The same uselessness is true for the scenes at the beach hotel where they spend the night before diving, unless you happen to enjoy explicit nudity. They talk like an ordinary couple, they have some romance and she announces she just doesn’t feel like “doing it” tonight, they go to sleep, they get up in the morning. The truth is, we could have gone straight to the couple arriving on the dock, run the opening credits over their getting on the boat, and not be missing any critical information at all.
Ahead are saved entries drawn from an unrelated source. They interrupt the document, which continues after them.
open scoped Classical in
/-- **The driver decides `φ`** within the stated number of steps: the build phase, `19` steps per
symbol of the sparsifier's output, a per-leaf overhead, and `cstep · nmax` per emulated run
(`cstep = 38`). The contracts: the machine `Mt` writes the string `KCNF.encodeList Ψ` of leaves `Ψ`
(clause lists on the variables of `φ`, at most `Cs · n` pairwise distinct clauses each, `φ`
satisfiable iff some leaf is) within `T'` steps; the program `M` decides every `k`-CNF without repeated
clauses of density `max (Cs + 1) 2` on at most `n` variables within `nmax` steps at word size
`k' (numVars + inputWidth)`; the word size `W` holds every address and constant
(`cellAddr … < 2^(W-1)`, etc.). [cite: ImpagliazzoPaturiZaneJCSS2001, Cor. 1 and Cor. 2 (the SERF reduction, machine level)] -/
theorem driver_outputsWithin (Mt : TM2ComputableAux Γ' Γ') (k k' : ℕ) {M : Program} (hdet : M.IsDeterministic)
    (hof : M.IsOracleFree) {w Cs Cd nmax Y T' : ℕ} (φ : CNF ℕ) (hwid : φ.IsWidthLE k) (Ψ : List (KCNF k))
    (hΨn : ∀ ψ ∈ Ψ, CNF.numVars ψ.clauses ≤ φ.numVars) (hΨc : ∀ ψ ∈ Ψ, ψ.clauses.length ≤ Cs * φ.numVars)
    (hΨnd : ∀ ψ ∈ Ψ, ψ.clauses.Nodup) (hΨeq : φ.Satisfiable ↔ ∃ ψ ∈ Ψ, ψ.Satisfiable)
    (hΨY : ∀ ψ ∈ Ψ, (KSatTranscoder.clauseWords ψ.clauses).length ≤ Y) (hCd : max (Cs + 1) 2 ≤ Cd)
    (hrun : Mt.OutputsWithin (KCNF.encode (toKCNF k φ hwid)) (KCNF.encodeList Ψ) T')
    (hM : ∀ cs : CNF ℕ, cs.IsWidthLE k → cs.Nodup → CNF.numClauses cs ≤ Cd * CNF.numVars cs → CNF.numVars cs ≤ φ.numVars →
      ∃ (c : Cfg) (t : ℕ), t ≤ nmax ∧
        HaltsWithin M (k' * (CNF.numVars cs + inputWidth (encodeCNFWords cs))) noOracle zeroCoins (encodeCNFWords cs) t c ∧
        readOut c.mem = [if cs.Satisfiable then 1 else 0])
    (hw8 : 8 ≤ w) (hwI : inputWidth (encodeCNFWords φ) ≤ w) (hwL : 2 * (encodeCNFWords φ).length + 200 < 2 ^ w)
    (hw : cellAddr (Qof Mt φ) (TM2Emu.enc Mt.tm).κ (TM2Emu.enc Mt.tm).κ
        (TM2Emu.heightBound Mt.tm ((icodes Mt).cnfCodes φ).length T') + (TM2Emu.enc Mt.tm).κ < 2 ^ (w - 1))
    (hγ : (TM2Emu.enc Mt.tm).γ + 1 < 2 ^ w) (hkey : TM2Emu.keyBound Mt.tm < 2 ^ w)
    (hnn : φ.numVars + φ.numVars < 2 ^ w) (hnw : φ.numVars + w < 2 ^ w) (hsz : Nat.size φ.numVars + 2 ≤ w)
    (hYw : Y + 9 < 2 ^ (w - 2)) (hN : Ψ.length + 1 < 2 ^ w)
    (hws : ∀ ψ ∈ Ψ, k' * (CNF.numVars (pres k φ.numVars ψ.clauses) +
      inputWidth (encodeCNFWords (pres k φ.numVars ψ.clauses))) + 2 ≤ w)
    (hMc : Program.maxConst M < 2 ^ (w - 2)) (ρ : ℕ → ℕ) :
    OutputsWithin (driver Mt k k' M) w noOracle ρ (encodeCNFWords φ) [if φ.Satisfiable then 1 else 0]
      (preTime Mt φ T' + 4 * w + 19 * (KCNF.encodeList Ψ).length +
        Ψ.length * (7 * Y + 4 * w + 111 + cstep * nmax + 13) + 4) := by
  have hκ : 0 < (TM2Emu.enc Mt.tm).κ := (TM2Emu.enc_good Mt.tm).κ_pos
  -- the build phase
  obtain ⟨Hf, t₀, hpre, ht₀, hstream, hzero, hle, hout, htop⟩ := pre_exec (w := w) Mt φ hwid hrun
    (by
      have := TM2Comp.length_le_of_outputsWithin Mt hrun
      simp only [List.length_map, TM2Emu.heightBound, cnfCodes_eq_map_inp Mt φ hwid, inp] at this ⊢
      rw [Nat.mul_comm]; exact this)
    (by omega) hwI hwL hw (by omega) hkey
  rw [List.length_map] at hstream hpre
  -- the symbols that occur are separated
  have hsep : (pcodes Mt).Sep (KCNF.encodeList Ψ) := fun γ hγm ξ hξ => by
    rw [pcodes_cd, pcodes_cd, codeO, codeO, TM2Emu.code_eq_code_iff Mt.tm (hout _ (List.mem_map.2 ⟨γ, hγm, rfl⟩))] at hξ
    exact Mt.outputAlphabet.symm.injective hξ
  have hstream' : StreamAt Hf (BOTof Mt φ) (TM2Emu.enc Mt.tm).κ (KCNF.encodeList Ψ).length
      ((KCNF.encodeList Ψ).map (pcodes Mt).cd) := by
    have : (KCNF.encodeList Ψ).map (pcodes Mt).cd =
        ((KCNF.encodeList Ψ).map Mt.outputAlphabet.symm).map ((TM2Emu.enc Mt.tm).code Mt.tm.k₁) := by
      rw [List.map_map]; exact List.map_congr_left fun γ _ => (pcodes_cd Mt γ)
    rw [this]; simpa using hstream
  rw [List.length_map] at htop
  -- the loop
  have hmain := outputsWithin_withSubrunLoop_sum (W := w) (O := noOracle) ρ (pre := pre Mt) (body := leafBody (pcodes Mt)
      (TM2Emu.enc Mt.tm).κ k k') (post := post) (fin := fin) (flag := 22) (L := lay) (VT := 2 ^ w - 1) (M := M)
    (x := encodeCNFWords φ) (out := [if φ.Satisfiable then 1 else 0]) (N := Ψ.length) (Tp := 11) (Tf := 2) (nmax := nmax)
    (leafTimeAt k φ.numVars w Ψ)
    (LoopInv Ψ Hf (BOTof Mt φ) (TM2Emu.enc Mt.tm).κ φ.numVars (2 ^ (w - 1)) (2 ^ (w - 1) + 2 ^ (w - 2)) (2 ^ (w - 2)) w)
    hwI hpre (loopInv_zero (n := φ.numVars) Ψ hκ (by omega) hzero hle htop (by omega)) (Nat.sub_add_cancel Nat.one_le_two_pow)
    (by have : 2 ≤ 2 ^ w := by calc (2 : ℕ) = 2 ^ 1 := rfl
                                   _ ≤ 2 ^ w := Nat.pow_le_pow_right (by norm_num) (by omega)
        omega)
    (fun r hr => by
      simp only [lay, Layout.regs, List.mem_cons, List.not_mem_nil, or_false] at hr
      have : 64 ≤ 2 ^ w := by calc (64 : ℕ) = 2 ^ 6 := rfl
                               _ ≤ 2 ^ w := Nat.pow_le_pow_right (by norm_num) (by omega)
      omega)
    hdet hof
    (leaf_step Mt k k' Ψ hκ (by unfold BOTof Qof; omega) hstream' hsep htop hΨn hΨc hΨnd hCd hM hw8 hnn hnw hsz
      (fun ψ hψ => by have := hΨY ψ hψ; omega) hN hws hMc hγ)
    (fun st hst => by
      obtain ⟨h1, st', t', ht', hex, hout'⟩ := loop_exit Ψ st hst
      refine ⟨h1, st', t', ht', hex, ?_⟩
      rw [hout']
      by_cases hs : φ.Satisfiable
      · rw [if_pos (hΨeq.1 hs), if_pos hs]
      · rw [if_neg (fun h => hs (hΨeq.2 h)), if_neg hs])
  refine hmain.mono ?_
  -- the time
  have hsum : (Finset.range Ψ.length).sum (leafTimeAt k φ.numVars w Ψ) ≤
      19 * (KCNF.encodeList Ψ).length + Ψ.length * (7 * Y + 4 * w + 111) := by
    have h1 : ∀ i ∈ Finset.range Ψ.length, leafTimeAt k φ.numVars w Ψ i ≤
        19 * ((Ψ[i]?).map fun ψ => ψ.encode.length + 1).getD 0 + (7 * Y + 4 * w + 111) := fun i hi => by
      rw [Finset.mem_range] at hi
      unfold leafTimeAt
      rw [List.getElem?_eq_getElem hi]
      simp only [Option.map_some, Option.getD_some, leafTime]
      have hψ : Ψ[i] ∈ Ψ := List.getElem_mem hi
      have h2 := formulaTime_le Ψ[i]
      have h3 : (encodeCNFWords (pres k φ.numVars (Ψ[i]).clauses)).length ≤ Y + 5 := by
        have := hΨY _ hψ
        by_cases hE : [] ∈ (Ψ[i]).clauses
        · rw [pres_of_mem hE]; simp [encodeCNFWords]
        · rw [pres_of_not_mem hE, KSatTranscoder.encodeCNFWords_eq, clauseWords_append]
          simp only [List.length_cons, List.length_append]
          split_ifs with h
          · rw [clauseWords_padClause _ (by omega)]; simp; omega
          · rw [show KSatTranscoder.clauseWords ([] : CNF ℕ) = [] from rfl]; simp; omega
      omega
    refine (Finset.sum_le_sum h1).trans ?_
    rw [Finset.sum_add_distrib, ← Finset.mul_sum, sum_range_encode_length Ψ Ψ.length le_rfl, offOf_length,
      Finset.sum_const, Finset.card_range, smul_eq_mul]
  have : Ψ.length * (7 * Y + 4 * w + 111 + cstep * nmax + 13) =
      Ψ.length * (7 * Y + 4 * w + 111) + Ψ.length * (cstep * nmax + 11 + 2) := by ring
  omega

end main

end Literature.Computability.FineGrained.SerfRed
I don’t know the circumstances under which the real couple in the true story got abandoned at sea, but the method used in this film seems sloppy. I cannot believe that a professional scuba diving tour boat company would be so careless in keeping track of the identities of the passengers, especially in our hyper-litigious society where a mistake like that would have lawyers swarming over the managers faster than Democrats flocking to Ohio to demand a recount.

Once the couple hits the water, the acting kicks in a bit, and there is a certain believability to Daniel Travis and Blanchard Ryan, minus the dialogue’s drawbacks and the plot’s one-note crisis. I wouldn’t be surprised if either one of these performers shows up in another production. After all, if Hollywood is willing to keep hiring Keanu Reeves, then Travis and Ryan are shoe-ins.

For me, as a videographer, the worst part about the film is the image itself. It is painfully obvious that the production was shot on a video camera. A good video camera, yes, but still a video camera. There is a distinct blur that is only achieved by shooting at 30 frames per second on video and transferring to film at 24 frames per second. This is bad enough to view in theaters, but when the 24 FPS image is sent back to DVD at 30 FPS with a 3/2 pull-down, there is no hope left for any kind of quality image. (Even if those technical terms meant nothing to you, you can see the difference by watching any movie shot on film and sent to video, and compare the look with Open Water.) At least projects like Time Code and The Blair Witch Project had the courtesy to send their original video edits straight to video instead of using the film print as an intermediate.

On top of this, many shots in the film look as though the cinematographer had the video camera’s aperture set to Automatic. You know Uncle Joe’s home videos, where he walks out of the house, and as he does so, the back yard is horridly bright and white until the camera quickly re-adjusts and fades to a more natural level? Unbelievably – for people who knew enough to make this production at all – shots in Open Water do the same very unprofessional thing, making it feel like a cheap home video rather than a note-worthy artistic endeavor.

Do I have anything good to say? Yes, actually, two things. Specifically, there is one very admirable shot that captures the essence of Hitchcock’s belief that “Less Seen is More Frightening.” Toward the end, the camera is at water’s level, with waves lapping at the lens, and for a mere fraction of a second, we get a glimpse underwater at the teeming mass of sharks. It goes by so fast, but it is just enough to be absolutely terrifying. (The effect is deflated when we get a longer shot a few seconds later, but by itself the first shot is suspenseful cinematography at its best.)

And generally speaking, I appreciate the effort. Here we have a man taking available pro-sumer technology and fashioning a finished product. Chris Kentis took a boat, a couple cast members, and some crew, and spent several weekends hammering out the production – no easy task. Kentis is living his dream (I assume), and I always reserve a certain amount of applause for fellow novice film makers like myself who actually venture out and get something done. It’s unfortunate that his premiere opus is so hollow and inconsequential on an artistic level; but everyone starts somewhere, and Open Water undoubtedly provided Kentis with experiences that he will improve upon.